There is evidence that having a pet can help a person lead a longer, healthier life. In a 1986 study of 92 people hospitalized for coronary ailments, within a year, 11 of the 29 patients without pets had died, compared to only 3 of the 52 patients who had pets. Having pet(s) was shown to significantly reduce triglycerides, and thus heart disease risk, in the elderly. A National Institute of Health study found that dog owners are less likely to die from a heart attack than non-owners. There is some evidence that pets may have a therapeutic effect in dementia cases. Other studies have shown that for the elderly, good health may be a requirement for having a pet, and not a result. Dogs trained to be guide dogs can help people with vision impairment. Dogs trained in the field of Animal-Assisted Therapy (AAT) can also benefit people with other disabilities.

===Pets in long-term care institutions===
People residing in a long-term care facility, such as a hospice or nursing home, may experience health benefits from pets. Pets help them to cope with the emotional issues related to their illness. They also offer physical contact with another living creature, something that is often missing in an elder's life.
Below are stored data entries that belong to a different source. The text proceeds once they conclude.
import Summits.Ventures.PercRepro.RankLevelSetRuleQCellOne
import Summits.Ventures.PercRepro.RankLevelSetRuleQCellFourRow

/-!
# PercRepro — THE EXACT FORM OF `R̂ − Φ` IN THE UNTRUNCATED REGIME `q − #P ≥ k − 1` (p4, gen 22; C-044; paper
proofs/P4-CELL-THREE.md §10)

For a member slice with `u = q − m ≥ k − 1` every `m̂(q, m; a, i)`, `i ≤ k − 1`, is the plain binomial `C(q+i+a, i+a)`
(`rhat_untrunc_eq`), so with `A(J) = 1/C(q+J, J)` and `n = q + k − m`, `R̂ = Σ_{0<i<k} Σ_{a≤m} C(n,i)C(m,a)·A(i+a)`.
Grouping by the diagonal `J = i + a` (`sum_Ioo_range_fiber`) and Vandermonde on every diagonal `J ≤ k − 1`
(`vandermonde_fiber`: `Σ_{0<i≤J} C(n,i)C(m,J−i) = C(n+m, J) − C(m, J) = C(q+k, J) − C(m, J)`) cancels those diagonals against
`Φ(q+k, q) = Σ_{0<J<k} C(q+k, J)·A(J)` (`phiK_eq_sum_Ioo`) up to the `i = 0` terms:

  **`rhat_sub_phiK_eq`**: `R̂(q,k,m) − Φ(q+k,q) = Σ_{J=k}^{k+m−1} A(J)·N_J − Σ_{J=1}^{k−1} C(m,J)·A(J)`,
  `N_J = Σ_{0<i<k, i≤J, J−i≤m} C(n,i)·C(m,J−i)`,

and `rhat_ge_phiK_iff_untrunc` is the equivalent criterion for (R̂) on the whole untruncated regime: the mass of `R̂` on its
diagonals `J ≥ k` must pay the `i = 0` row `Σ_{J<k} C(m,J)/C(q+J,J)`.  This is the form in which (R̂) is numerically true for
every `k` on `u ≥ k − 1` (night-1 g16, INBOX 13040: `k ≤ 14`, `q ≤ 90`, tight only at `m = 2` — the slice proved in
RankLevelSetRuleQFlatTwo, where the identity has the three terms `2C(n,K+1)A(K+2) + C(n,K)A(K+2) + C(n,K+1)A(K+3)`), while
on the truncated slices `u ≤ k − 3` it fails (RankLevelSetRuleQCellFiveWitness).  Axioms: standard.
-/

namespace PercRepro

open Finset

/-- Re-indexing a double sum over `(i, a)`, `0 < i < k`, `a ≤ m`, by the diagonal `J = i + a`. -/
lemma sum_Ioo_range_fiber (k m : ℕ) (f : ℕ → ℕ → ℚ) (A : ℕ → ℚ) :
    ∑ i ∈ Ioo 0 k, ∑ a ∈ range (m + 1), f i a * A (i + a)
      = ∑ J ∈ range (k + m), A J * ∑ i ∈ Ioo 0 k, (if i ≤ J ∧ J - i ≤ m then f i (J - i) else 0) := by
  simp_rw [Finset.mul_sum]
  symm
  rw [Finset.sum_comm]
  refine Finset.sum_congr rfl (fun i hi => ?_)
  rw [Finset.mem_Ioo] at hi
  have hsub : Finset.Ico i (i + m + 1) ⊆ range (k + m) := by
    intro J hJ
    rw [Finset.mem_Ico] at hJ
    rw [Finset.mem_range]
    omega
  rw [← Finset.sum_subset hsub (fun J _ hJ => ?_)]
  · rw [Finset.sum_Ico_eq_sum_range, show i + m + 1 - i = m + 1 by omega]
    refine Finset.sum_congr rfl (fun a ha => ?_)
    rw [Finset.mem_range] at ha
    rw [if_pos ⟨by omega, by omega⟩, show i + a - i = a by omega, mul_comm]
  · rw [Finset.mem_Ico] at hJ
    rw [if_neg (fun h => hJ ⟨h.1, by omega⟩), mul_zero]


/-- Vandermonde on one diagonal `J ≤ k − 1` of the re-indexed sum (in `ℕ`):
`Σ_{0 < i < k} [i ≤ J ∧ J − i ≤ m]·C(n, i)·C(m, J − i) + C(m, J) = C(n + m, J)`. -/
lemma vandermonde_fiber (n m k J : ℕ) (hJk : J < k) :
    (∑ i ∈ Ioo 0 k, (if i ≤ J ∧ J - i ≤ m then n.choose i * m.choose (J - i) else 0)) + m.choose J
      = (n + m).choose J := by
  have h1 : ∀ i ∈ Ioo 0 k, (if i ≤ J ∧ J - i ≤ m then n.choose i * m.choose (J - i) else 0)
      = if i ≤ J then n.choose i * m.choose (J - i) else 0 := by
    intro i _
    by_cases hi : i ≤ J
    · by_cases hm : J - i ≤ m
      · rw [if_pos ⟨hi, hm⟩, if_pos hi]
      · rw [if_neg (fun h => hm h.2), if_pos hi, Nat.choose_eq_zero_of_lt (show m < J - i by omega), mul_zero]
    · rw [if_neg (fun h => hi h.1), if_neg hi]
  rw [Finset.sum_congr rfl h1, ← Finset.sum_filter]
  have h2 : (Ioo 0 k).filter (fun i => i ≤ J) = Ico 1 (J + 1) := by
    ext i
    simp only [Finset.mem_filter, Finset.mem_Ioo, Finset.mem_Ico]
    omega
  rw [h2, Finset.sum_Ico_eq_sum_range, show J + 1 - 1 = J by omega]
  have h3 : (n + m).choose J = ∑ i ∈ range (J + 1), n.choose i * m.choose (J - i) := by
    rw [Nat.add_choose_eq, Finset.Nat.sum_antidiagonal_eq_sum_range_succ_mk]
  rw [h3, Finset.sum_range_succ', Nat.choose_zero_right, one_mul, Nat.sub_zero]
  congr 1
  refine Finset.sum_congr rfl (fun i _ => ?_)
  rw [add_comm 1 i]


/-- `R̂(q, k, m)` in the UNTRUNCATED regime `k − 1 ≤ q − m`: every `m̂(q, m; a, i)`, `i ≤ k − 1`, is the binomial
`C(q + i + a, i + a)`. -/
lemma rhat_untrunc_eq (q k m : ℕ) (hu : k - 1 ≤ q - m) :
    rhat q k m = ∑ i ∈ Ioo 0 k, ∑ a ∈ range (m + 1),
      ((q + k - m).choose i : ℚ) * (m.choose a : ℚ) * (1 / ((q + (i + a)).choose (i + a) : ℚ)) := by
  unfold rhat
  refine Finset.sum_congr rfl (fun i hi => Finset.sum_congr rfl (fun a _ => ?_))
  rw [Finset.mem_Ioo] at hi
  have h : mhat q m a i = (q + (i + a)).choose (i + a) := by
    rw [mhat_eq, show min i (q - m) = i by omega, sum_choose_mul_choose_add (q + a) a i,
      show q + a + i = q + (i + a) by ring, add_comm a i]
  rw [h]
  push_cast
  ring

/-- `Φ(q+k, q) = Σ_{0 < J < k} C(q+k, J)·A(J)`, `A(J) = 1/C(q+J, J)`. -/
lemma phiK_eq_sum_Ioo (q k : ℕ) (hk : 1 ≤ k) :
    phiK (q + k) q = ∑ J ∈ Ioo 0 k, ((q + k).choose J : ℚ) * (1 / ((q + J).choose J : ℚ)) := by
  rw [phiK_eq_sum_range q k hk, sum_Ioo_nat, show k - (0 + 1) = k - 1 by omega]
  refine Finset.sum_congr rfl (fun u _ => ?_)
  rw [show 0 + 1 + u = u + 1 by ring, show q + u + 1 = q + (u + 1) by ring, Nat.choose_symm_add, mul_one_div]

/-- **THE EXACT FORM OF `R̂ − Φ` IN THE UNTRUNCATED REGIME** `k − 1 ≤ q − m` (`A(J) = 1/C(q+J, J)`, `n = q + k − m`):
`R̂(q,k,m) − Φ(q+k,q) = Σ_{J=k}^{k+m−1} A(J)·N_J − Σ_{J=1}^{k−1} C(m, J)·A(J)` with
`N_J = Σ_{0 < i < k, i ≤ J, J − i ≤ m} C(n, i)·C(m, J − i)` — every diagonal `J ≤ k − 1` of `R̂` cancels against `Φ`
by Vandermonde up to the `i = 0` term `C(m, J)`, and what is left of `R̂` are its diagonals `J ≥ k`. -/
theorem rhat_sub_phiK_eq (q k m : ℕ) (hk : 1 ≤ k) (hu : k - 1 ≤ q - m) (hm : m ≤ q) :
    rhat q k m - phiK (q + k) q
      = ∑ J ∈ Ico k (k + m), (1 / ((q + J).choose J : ℚ))
          * ∑ i ∈ Ioo 0 k, (if i ≤ J ∧ J - i ≤ m then ((q + k - m).choose i : ℚ) * (m.choose (J - i) : ℚ) else 0)
        - ∑ J ∈ Ioo 0 k, (m.choose J : ℚ) * (1 / ((q + J).choose J : ℚ)) := by
  rw [rhat_untrunc_eq q k m hu, phiK_eq_sum_Ioo q k hk,
    sum_Ioo_range_fiber k m (fun i a => ((q + k - m).choose i : ℚ) * (m.choose a : ℚ))
      (fun J => 1 / ((q + J).choose J : ℚ)),
    ← Finset.sum_range_add_sum_Ico _ (show k ≤ k + m by omega), Finset.range_eq_Ico,
    Finset.sum_eq_sum_Ico_succ_bot (show 0 < k by omega)]
  have hIco : Ico (0 + 1) k = Ioo 0 k := by
    ext i
    simp only [Finset.mem_Ico, Finset.mem_Ioo]
    omega
  rw [hIco]
  have hN0 : (∑ i ∈ Ioo 0 k, (if i ≤ 0 ∧ 0 - i ≤ m then ((q + k - m).choose i : ℚ) * (m.choose (0 - i) : ℚ) else 0))
      = 0 := by
    refine Finset.sum_eq_zero (fun i hi => ?_)
    rw [Finset.mem_Ioo] at hi
    rw [if_neg (fun h => by omega)]
  have hN : ∀ J ∈ Ioo 0 k,
      (∑ i ∈ Ioo 0 k, (if i ≤ J ∧ J - i ≤ m then ((q + k - m).choose i : ℚ) * (m.choose (J - i) : ℚ) else 0))
        = ((q + k).choose J : ℚ) - (m.choose J : ℚ) := by
    intro J hJ
    rw [Finset.mem_Ioo] at hJ
    have h := vandermonde_fiber (q + k - m) m k J hJ.2
    rw [show q + k - m + m = q + k by omega] at h
    have h' := congrArg (Nat.cast (R := ℚ)) h
    push_cast at h'
    linarith
  rw [hN0, mul_zero, zero_add, Finset.sum_congr rfl (fun J hJ => by rw [hN J hJ])]
  simp only [mul_sub, Finset.sum_sub_distrib]
  have e1 : ∑ J ∈ Ioo 0 k, (1 / ((q + J).choose J : ℚ)) * ((q + k).choose J : ℚ)
      = ∑ J ∈ Ioo 0 k, ((q + k).choose J : ℚ) * (1 / ((q + J).choose J : ℚ)) :=
    Finset.sum_congr rfl (fun _ _ => mul_comm _ _)
  have e2 : ∑ J ∈ Ioo 0 k, (1 / ((q + J).choose J : ℚ)) * (m.choose J : ℚ)
      = ∑ J ∈ Ioo 0 k, (m.choose J : ℚ) * (1 / ((q + J).choose J : ℚ)) :=
    Finset.sum_congr rfl (fun _ _ => mul_comm _ _)
  rw [e1, e2]
  ring


/-- **THE CRITERION FOR (R̂) ON THE UNTRUNCATED REGIME**: `Φ(q+k, q) ≤ R̂(q, k, m)` iff the `i = 0` row
`Σ_{0<J<k} C(m, J)/C(q+J, J)` is paid by the diagonals `J ≥ k` of `R̂`. -/
theorem rhat_ge_phiK_iff_untrunc (q k m : ℕ) (hk : 1 ≤ k) (hu : k - 1 ≤ q - m) (hm : m ≤ q) :
    phiK (q + k) q ≤ rhat q k m ↔
      ∑ J ∈ Ioo 0 k, (m.choose J : ℚ) * (1 / ((q + J).choose J : ℚ))
        ≤ ∑ J ∈ Ico k (k + m), (1 / ((q + J).choose J : ℚ))
          * ∑ i ∈ Ioo 0 k, (if i ≤ J ∧ J - i ≤ m then ((q + k - m).choose i : ℚ) * (m.choose (J - i) : ℚ) else 0) := by
  rw [← sub_nonneg, rhat_sub_phiK_eq q k m hk hu hm, sub_nonneg]

end PercRepro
Pets for nursing homes are chosen based on the size of the pet, the amount of care that the breed needs, and the population and size of the care institution. Appropriate pets go through a screening process and, if it is a dog, additional training programs to become a therapy dog. There are three types of therapy dogs: facility therapy dogs, animal-assisted therapy dogs, and therapeutic visitation dogs. The most common therapy dogs are therapeutic visitation dogs. These dogs are household pets whose handlers take time to visit hospitals, nursing homes, detention facilities, and rehabilitation facilities. Different pets require varying amounts of attention and care; for example, cats may have lower maintenance requirements than dogs.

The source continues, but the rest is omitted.